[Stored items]
-=-=-

/-- **The `J`-line bound for the bracket of (INEQ)₃ verbatim** (`J = −(−∫γ₁⟪ω,Dvω⟫ + ∫γ₁T_A + ∫γ₂T_B)`; same bound as
`stretchingLine_abs_le`, whose bracket carries the opposite inner signs).  `v ∈ C^∞` with `‖Dv‖ ≤ B`, `D¹v ∈ L²`; weights `γ₁, γ₂` continuous with `0 ≤ γ₁ ≤ K₁`, `|γ₂| ≤ K₂`,
`γ₂ = 0` for `|s| > T`; `‖v − c‖²` integrable on the slab `{|x₂| ≤ T}` and `‖v − c‖ ≤ σ` wherever `γ₂(x₂) ≠ 0`.  Then
`|J| ≤ 128∫γ₁‖Dv‖³ + 40σ∫|γ₂|‖Dv‖²`. [folklore] -/
theorem stretchingBracket_abs_le (hv : ContDiff ℝ ∞ v) {B K₁ K₂ T σ : ℝ} (hB : ∀ x, ‖fderiv ℝ v x‖ ≤ B)
    (h1 : ∫⁻ x, ‖iteratedFDeriv ℝ 1 v x‖ₑ ^ 2 < ⊤)
    (hγ₁c : Continuous γ₁) (hγ₁0 : ∀ s, 0 ≤ γ₁ s) (hγ₁K : ∀ s, γ₁ s ≤ K₁)
    (hγ₂c : Continuous γ₂) (hγ₂K : ∀ s, |γ₂ s| ≤ K₂) (hγ₂T : ∀ s, T < |s| → γ₂ s = 0)
    (hslab : Integrable (fun x => {x : EuclideanSpace ℝ (Fin 3) | |x 2| ≤ T}.indicator (fun x => ‖v x - c‖ ^ 2) x) volume)
    (hσ0 : 0 ≤ σ) (hσ : ∀ x : EuclideanSpace ℝ (Fin 3), γ₂ (x 2) ≠ 0 → ‖v x - c‖ ≤ σ) :
    |(-(-(∫ x, γ₁ (x 2) * ⟪curl v x, fderiv ℝ v x (curl v x)⟫) +
          (∫ x, γ₁ (x 2) *
          (⟪((-2 * fderiv ℝ v x (EuclideanSpace.single (2 : Fin 3) (1 : ℝ)) 1) • EuclideanSpace.single (0 : Fin 3) (1 : ℝ) + (2 * fderiv ℝ v x (EuclideanSpace.single (2 : Fin 3) (1 : ℝ)) 0) • EuclideanSpace.single (1 : Fin 3) (1 : ℝ) + (curl v x 2) • EuclideanSpace.single (2 : Fin 3) (1 : ℝ)), fderiv ℝ v x (curl v x)⟫ +
            curl v x 2 * ⟪curl v x, fderiv ℝ v x (EuclideanSpace.single (2 : Fin 3) (1 : ℝ))⟫ +
            ⟪curl v x, fderiv ℝ v x (curl v x) - (fderiv ℝ v x (curl v x) 2) • EuclideanSpace.single (2 : Fin 3) (1 : ℝ)⟫ +
            ⟪curl v x, fderiv ℝ v x ((-2 * fderiv ℝ v x (EuclideanSpace.single (2 : Fin 3) (1 : ℝ)) 1) • EuclideanSpace.single (0 : Fin 3) (1 : ℝ) + (2 * fderiv ℝ v x (EuclideanSpace.single (2 : Fin 3) (1 : ℝ)) 0) • EuclideanSpace.single (1 : Fin 3) (1 : ℝ) + (curl v x 2) • EuclideanSpace.single (2 : Fin 3) (1 : ℝ))⟫)) +
          ∫ x, γ₂ (x 2) *
          (⟪((-(v x - c) 1) • EuclideanSpace.single (0 : Fin 3) (1 : ℝ) + ((v x - c) 0) • EuclideanSpace.single (1 : Fin 3) (1 : ℝ)), fderiv ℝ v x (curl v x)⟫ +
            curl v x 2 * ⟪curl v x, v x - c - ((v x - c) 2) • EuclideanSpace.single (2 : Fin 3) (1 : ℝ)⟫ +
            ⟪curl v x, fderiv ℝ v x ((-(v x - c) 1) • EuclideanSpace.single (0 : Fin 3) (1 : ℝ) + ((v x - c) 0) • EuclideanSpace.single (1 : Fin 3) (1 : ℝ))⟫)))| ≤ 128 * (∫ x : EuclideanSpace ℝ (Fin 3), γ₁ (x 2) * ‖fderiv ℝ v x‖ ^ 3) + 40 * σ * ∫ x : EuclideanSpace ℝ (Fin 3), |γ₂ (x 2)| * ‖fderiv ℝ v x‖ ^ 2 := by
  have hK₁ : ∀ s, |γ₁ s| ≤ K₁ := fun s => by rw [abs_of_nonneg (hγ₁0 s)]; exact hγ₁K s
  have hK₁0 : 0 ≤ K₁ := (hγ₁0 0).trans (hγ₁K 0)
  have hK₂0 : 0 ≤ K₂ := (abs_nonneg _).trans (hγ₂K 0)
  have hB0 : 0 ≤ B := (norm_nonneg _).trans (hB 0)
  -- integrability of the three pieces (tree lemmas; the cross part through `V = v − c`)
  have iJ0 : Integrable (fun x : EuclideanSpace ℝ (Fin 3) => γ₁ (x 2) * ⟪curl v x, fderiv ℝ v x (curl v x)⟫) volume := integrable_weight_mul_stretching hv hB h1 hγ₁c hK₁
  have iTA : Integrable (fun x : EuclideanSpace ℝ (Fin 3) => γ₁ (x 2) * (⟪((-2 * fderiv ℝ v x (EuclideanSpace.single (2 : Fin 3) (1 : ℝ)) 1) • EuclideanSpace.single (0 : Fin 3) (1 : ℝ) + (2 * fderiv ℝ v x (EuclideanSpace.single (2 : Fin 3) (1 : ℝ)) 0) • EuclideanSpace.single (1 : Fin 3) (1 : ℝ) + (curl v x 2) • EuclideanSpace.single (2 : Fin 3) (1 : ℝ)), fderiv ℝ v x (curl v x)⟫ + curl v x 2 * ⟪curl v x, fderiv ℝ v x (EuclideanSpace.single (2 : Fin 3) (1 : ℝ))⟫ + ⟪curl v x, fderiv ℝ v x (curl v x) - (fderiv ℝ v x (curl v x) 2) • EuclideanSpace.single (2 : Fin 3) (1 : ℝ)⟫ + ⟪curl v x, fderiv ℝ v x ((-2 * fderiv ℝ v x (EuclideanSpace.single (2 : Fin 3) (1 : ℝ)) 1) • EuclideanSpace.single (0 : Fin 3) (1 : ℝ) + (2 * fderiv ℝ v x (EuclideanSpace.single (2 : Fin 3) (1 : ℝ)) 0) • EuclideanSpace.single (1 : Fin 3) (1 : ℝ) + (curl v x 2) • EuclideanSpace.single (2 : Fin 3) (1 : ℝ))⟫)) volume := integrable_stretching_tangentPart hv hB h1 hγ₁c hK₁
  have hVs : ContDiff ℝ ∞ (fun y => v y - c) := hv.sub contDiff_const
  have h1V : ∫⁻ x, ‖iteratedFDeriv ℝ 1 (fun y => v y - c) x‖ₑ ^ 2 < ⊤ := by
    have e1 : (fun x => ‖iteratedFDeriv ℝ 1 (fun y => v y - c) x‖ₑ ^ 2) = fun x => ‖iteratedFDeriv ℝ 1 v x‖ₑ ^ 2 := by
      funext x; rw [iteratedFDeriv_sub_const_of_ne hv c one_ne_zero]
    rw [e1]; exact h1
  have hB' : ∀ x, ‖fderiv ℝ (fun y => v y - c) x‖ ≤ B := fun x => by rw [fderiv_sub_const]; exact hB x
  have iTB : Integrable (fun x : EuclideanSpace ℝ (Fin 3) => γ₂ (x 2) * (⟪((-(v x - c) 1) • EuclideanSpace.single (0 : Fin 3) (1 : ℝ) + ((v x - c) 0) • EuclideanSpace.single (1 : Fin 3) (1 : ℝ)), fderiv ℝ v x (curl v x)⟫ + curl v x 2 * ⟪curl v x, v x - c - ((v x - c) 2) • EuclideanSpace.single (2 : Fin 3) (1 : ℝ)⟫ + ⟪curl v x, fderiv ℝ v x ((-(v x - c) 1) • EuclideanSpace.single (0 : Fin 3) (1 : ℝ) + ((v x - c) 0) • EuclideanSpace.single (1 : Fin 3) (1 : ℝ))⟫)) volume := by
    have h := integrable_stretching_crossPart (V := fun y => v y - c) hVs hB' h1V hγ₂c hγ₂K hγ₂T hslab
    simp only [fderiv_sub_const, curl_sub_const] at h
    exact h
  -- `Dv ∈ L²` and the two majorants
  have hD1 : Integrable (fun x => ‖iteratedFDeriv ℝ 1 v x‖ ^ 2) (volume : Measure (EuclideanSpace ℝ (Fin 3))) :=
    integrable_sq_norm_of_lintegral (hv.continuous_iteratedFDeriv (WithTop.coe_le_coe.mpr le_top)) h1
  have i1 : Integrable (fun x => ‖fderiv ℝ v x‖ ^ 2) (volume : Measure (EuclideanSpace ℝ (Fin 3))) :=
    hD1.congr (Eventually.of_forall fun x => by simp only; rw [← norm_iteratedFDeriv_fderiv, norm_iteratedFDeriv_zero])
  have cP : Continuous fun x : EuclideanSpace ℝ (Fin 3) => ‖fderiv ℝ v x‖ := ((hv.continuous_fderiv (by simp))).norm
  have cγ₁ : Continuous fun x : EuclideanSpace ℝ (Fin 3) => γ₁ (x 2) := hγ₁c.comp (PiLp.continuous_apply 2 _ (2 : Fin 3))
  have cγ₂ : Continuous fun x : EuclideanSpace ℝ (Fin 3) => γ₂ (x 2) := hγ₂c.comp (PiLp.continuous_apply 2 _ (2 : Fin 3))
  have iP3 : Integrable (fun x : EuclideanSpace ℝ (Fin 3) => γ₁ (x 2) * ‖fderiv ℝ v x‖ ^ 3) volume := by
    refine (i1.const_mul (K₁ * B)).mono' (cγ₁.mul (cP.pow 3)).aestronglyMeasurable (Eventually.of_forall fun x => ?_)
    rw [Real.norm_eq_abs, abs_of_nonneg (mul_nonneg (hγ₁0 _) (by positivity))]
    have hP := norm_nonneg (fderiv ℝ v x)
    calc γ₁ (x 2) * ‖fderiv ℝ v x‖ ^ 3 = γ₁ (x 2) * ‖fderiv ℝ v x‖ * ‖fderiv ℝ v x‖ ^ 2 := by ring
      _ ≤ K₁ * B * ‖fderiv ℝ v x‖ ^ 2 := mul_le_mul_of_nonneg_right (mul_le_mul (hγ₁K _) (hB x) hP hK₁0) (sq_nonneg _)
  have iP2 : Integrable (fun x : EuclideanSpace ℝ (Fin 3) => |γ₂ (x 2)| * ‖fderiv ℝ v x‖ ^ 2) volume := by
    refine (i1.const_mul K₂).mono' ((continuous_abs.comp cγ₂).mul (cP.pow 2)).aestronglyMeasurable (Eventually.of_forall fun x => ?_)
    rw [Real.norm_eq_abs, abs_of_nonneg (mul_nonneg (abs_nonneg _) (sq_nonneg _))]
    exact mul_le_mul_of_nonneg_right (hγ₂K _) (sq_nonneg _)
  -- pointwise bounds
  have hW : ∀ x : EuclideanSpace ℝ (Fin 3), ‖curl v x‖ ≤ 4 * ‖fderiv ℝ v x‖ := fun x => norm_curl_le_four_mul v x
  have p0 : ∀ x : EuclideanSpace ℝ (Fin 3), |γ₁ (x 2) * ⟪curl v x, fderiv ℝ v x (curl v x)⟫| ≤ 16 * (γ₁ (x 2) * ‖fderiv ℝ v x‖ ^ 3) := fun x => by
    rw [abs_mul, abs_of_nonneg (hγ₁0 _)]
    have h := abs_inner_curl_fderiv_curl_le (V := v) x
    have hw := hW x; have hP := norm_nonneg (fderiv ℝ v x); have hWn := norm_nonneg (curl v x); have hg := hγ₁0 (x 2)
    have h2 : ‖fderiv ℝ v x‖ * ‖curl v x‖ ^ 2 ≤ 16 * ‖fderiv ℝ v x‖ ^ 3 := by nlinarith [mul_nonneg hP hWn, pow_le_pow_left₀ hWn hw 2]
    nlinarith [mul_le_mul_of_nonneg_left (h.trans h2) hg]
  have pA : ∀ x : EuclideanSpace ℝ (Fin 3), |γ₁ (x 2) * (⟪((-2 * fderiv ℝ v x (EuclideanSpace.single (2 : Fin 3) (1 : ℝ)) 1) • EuclideanSpace.single (0 : Fin 3) (1 : ℝ) + (2 * fderiv ℝ v x (EuclideanSpace.single (2 : Fin 3) (1 : ℝ)) 0) • EuclideanSpace.single (1 : Fin 3) (1 : ℝ) + (curl v x 2) • EuclideanSpace.single (2 : Fin 3) (1 : ℝ)), fderiv ℝ v x (curl v x)⟫ + curl v x 2 * ⟪curl v x, fderiv ℝ v x (EuclideanSpace.single (2 : Fin 3) (1 : ℝ))⟫ + ⟪curl v x, fderiv ℝ v x (curl v x) - (fderiv ℝ v x (curl v x) 2) • EuclideanSpace.single (2 : Fin 3) (1 : ℝ)⟫ + ⟪curl v x, fderiv ℝ v x ((-2 * fderiv ℝ v x (EuclideanSpace.single (2 : Fin 3) (1 : ℝ)) 1) • EuclideanSpace.single (0 : Fin 3) (1 : ℝ) + (2 * fderiv ℝ v x (EuclideanSpace.single (2 : Fin 3) (1 : ℝ)) 0) • EuclideanSpace.single (1 : Fin 3) (1 : ℝ) + (curl v x 2) • EuclideanSpace.single (2 : Fin 3) (1 : ℝ))⟫)| ≤ 112 * (γ₁ (x 2) * ‖fderiv ℝ v x‖ ^ 3) := fun x => by
    rw [abs_mul, abs_of_nonneg (hγ₁0 _)]
    have h := abs_stretchingTangent_le (V := v) x
    have hw := hW x; have hP := norm_nonneg (fderiv ℝ v x); have hWn := norm_nonneg (curl v x); have hg := hγ₁0 (x 2)
    have h2 : 8 * ‖fderiv ℝ v x‖ ^ 2 * ‖curl v x‖ + 5 * ‖fderiv ℝ v x‖ * ‖curl v x‖ ^ 2 ≤ 112 * ‖fderiv ℝ v x‖ ^ 3 := by
      nlinarith [mul_nonneg hP hWn, mul_nonneg (sq_nonneg ‖fderiv ℝ v x‖) hWn, pow_le_pow_left₀ hWn hw 2, mul_le_mul_of_nonneg_left hw (sq_nonneg ‖fderiv ℝ v x‖),
        mul_le_mul_of_nonneg_left (pow_le_pow_left₀ hWn hw 2) hP]
    nlinarith [mul_le_mul_of_nonneg_left (h.trans h2) hg]
  have pB : ∀ x : EuclideanSpace ℝ (Fin 3), |γ₂ (x 2) * (⟪((-(v x - c) 1) • EuclideanSpace.single (0 : Fin 3) (1 : ℝ) + ((v x - c) 0) • EuclideanSpace.single (1 : Fin 3) (1 : ℝ)), fderiv ℝ v x (curl v x)⟫ + curl v x 2 * ⟪curl v x, v x - c - ((v x - c) 2) • EuclideanSpace.single (2 : Fin 3) (1 : ℝ)⟫ + ⟪curl v x, fderiv ℝ v x ((-(v x - c) 1) • EuclideanSpace.single (0 : Fin 3) (1 : ℝ) + ((v x - c) 0) • EuclideanSpace.single (1 : Fin 3) (1 : ℝ))⟫)| ≤ 40 * σ * (|γ₂ (x 2)| * ‖fderiv ℝ v x‖ ^ 2) := fun x => by
    by_cases h0 : γ₂ (x 2) = 0
    · rw [h0]; simp
    rw [abs_mul]
    have h := abs_stretchingCross_le (V := v) x (v x - c)
    have hVσ := hσ x h0
    have hw := hW x; have hP := norm_nonneg (fderiv ℝ v x); have hWn := norm_nonneg (curl v x); have hY := norm_nonneg (v x - c)
    have h2 : 2 * ‖v x - c‖ * ‖fderiv ℝ v x‖ * ‖curl v x‖ + 2 * ‖v x - c‖ * ‖curl v x‖ ^ 2 ≤ 40 * σ * ‖fderiv ℝ v x‖ ^ 2 := by
      have a1 : ‖v x - c‖ * (‖fderiv ℝ v x‖ * ‖curl v x‖) ≤ σ * (4 * ‖fderiv ℝ v x‖ ^ 2) :=
        mul_le_mul hVσ (by nlinarith [mul_le_mul_of_nonneg_left hw hP]) (mul_nonneg hP hWn) hσ0
      have a2 : ‖v x - c‖ * ‖curl v x‖ ^ 2 ≤ σ * (16 * ‖fderiv ℝ v x‖ ^ 2) :=
        mul_le_mul hVσ (by nlinarith [pow_le_pow_left₀ hWn hw 2]) (sq_nonneg _) hσ0
      nlinarith [a1, a2]
    nlinarith [mul_le_mul_of_nonneg_left (h.trans h2) (abs_nonneg (γ₂ (x 2))), abs_nonneg (γ₂ (x 2))]
  -- integrate
  have I0 : |∫ x : EuclideanSpace ℝ (Fin 3), γ₁ (x 2) * ⟪curl v x, fderiv ℝ v x (curl v x)⟫| ≤ 16 * ∫ x : EuclideanSpace ℝ (Fin 3), γ₁ (x 2) * ‖fderiv ℝ v x‖ ^ 3 := by
    refine (abs_integral_le_integral_abs).trans ?_
    rw [← integral_const_mul]
    exact integral_mono iJ0.abs (iP3.const_mul _) p0
  have IA : |∫ x : EuclideanSpace ℝ (Fin 3), γ₁ (x 2) * (⟪((-2 * fderiv ℝ v x (EuclideanSpace.single (2 : Fin 3) (1 : ℝ)) 1) • EuclideanSpace.single (0 : Fin 3) (1 : ℝ) + (2 * fderiv ℝ v x (EuclideanSpace.single (2 : Fin 3) (1 : ℝ)) 0) • EuclideanSpace.single (1 : Fin 3) (1 : ℝ) + (curl v x 2) • EuclideanSpace.single (2 : Fin 3) (1 : ℝ)), fderiv ℝ v x (curl v x)⟫ + curl v x 2 * ⟪curl v x, fderiv ℝ v x (EuclideanSpace.single (2 : Fin 3) (1 : ℝ))⟫ + ⟪curl v x, fderiv ℝ v x (curl v x) - (fderiv ℝ v x (curl v x) 2) • EuclideanSpace.single (2 : Fin 3) (1 : ℝ)⟫ + ⟪curl v x, fderiv ℝ v x ((-2 * fderiv ℝ v x (EuclideanSpace.single (2 : Fin 3) (1 : ℝ)) 1) • EuclideanSpace.single (0 : Fin 3) (1 : ℝ) + (2 * fderiv ℝ v x (EuclideanSpace.single (2 : Fin 3) (1 : ℝ)) 0) • EuclideanSpace.single (1 : Fin 3) (1 : ℝ) + (curl v x 2) • EuclideanSpace.single (2 : Fin 3) (1 : ℝ))⟫)| ≤ 112 * ∫ x : EuclideanSpace ℝ (Fin 3), γ₁ (x 2) * ‖fderiv ℝ v x‖ ^ 3 := by
    refine (abs_integral_le_integral_abs).trans ?_
    rw [← integral_const_mul]
    exact integral_mono iTA.abs (iP3.const_mul _) pA
  have IB : |∫ x : EuclideanSpace ℝ (Fin 3), γ₂ (x 2) * (⟪((-(v x - c) 1) • EuclideanSpace.single (0 : Fin 3) (1 : ℝ) + ((v x - c) 0) • EuclideanSpace.single (1 : Fin 3) (1 : ℝ)), fderiv ℝ v x (curl v x)⟫ + curl v x 2 * ⟪curl v x, v x - c - ((v x - c) 2) • EuclideanSpace.single (2 : Fin 3) (1 : ℝ)⟫ + ⟪curl v x, fderiv ℝ v x ((-(v x - c) 1) • EuclideanSpace.single (0 : Fin 3) (1 : ℝ) + ((v x - c) 0) • EuclideanSpace.single (1 : Fin 3) (1 : ℝ))⟫)| ≤ 40 * σ * ∫ x : EuclideanSpace ℝ (Fin 3), |γ₂ (x 2)| * ‖fderiv ℝ v x‖ ^ 2 := by
    refine (abs_integral_le_integral_abs).trans ?_
    rw [← integral_const_mul]
    exact integral_mono iTB.abs (iP2.const_mul _) pB
  have hA0 := abs_le.mp I0; have hA1 := abs_le.mp IA; have hA2 := abs_le.mp IB
  rw [abs_le]
  constructor <;> linarith [hA0.1, hA0.2, hA1.1, hA1.2, hA2.1, hA2.2]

-=-=-

# What is expected
Look above for the line holding "hK₁0) (sq_nonneg _)" and the line holding "have iP2 : Integrable". Retype both, and every line between them, word for word and nothing else.

# Output
      _ ≤ K₁ * B * ‖fderiv ℝ v x‖ ^ 2 := mul_le_mul_of_nonneg_right (mul_le_mul (hγ₁K _) (hB x) hP hK₁0) (sq_nonneg _)
  have iP2 : Integrable (fun x : EuclideanSpace ℝ (Fin 3) => |γ₂ (x 2)| * ‖fderiv ℝ v x‖ ^ 2) volume := by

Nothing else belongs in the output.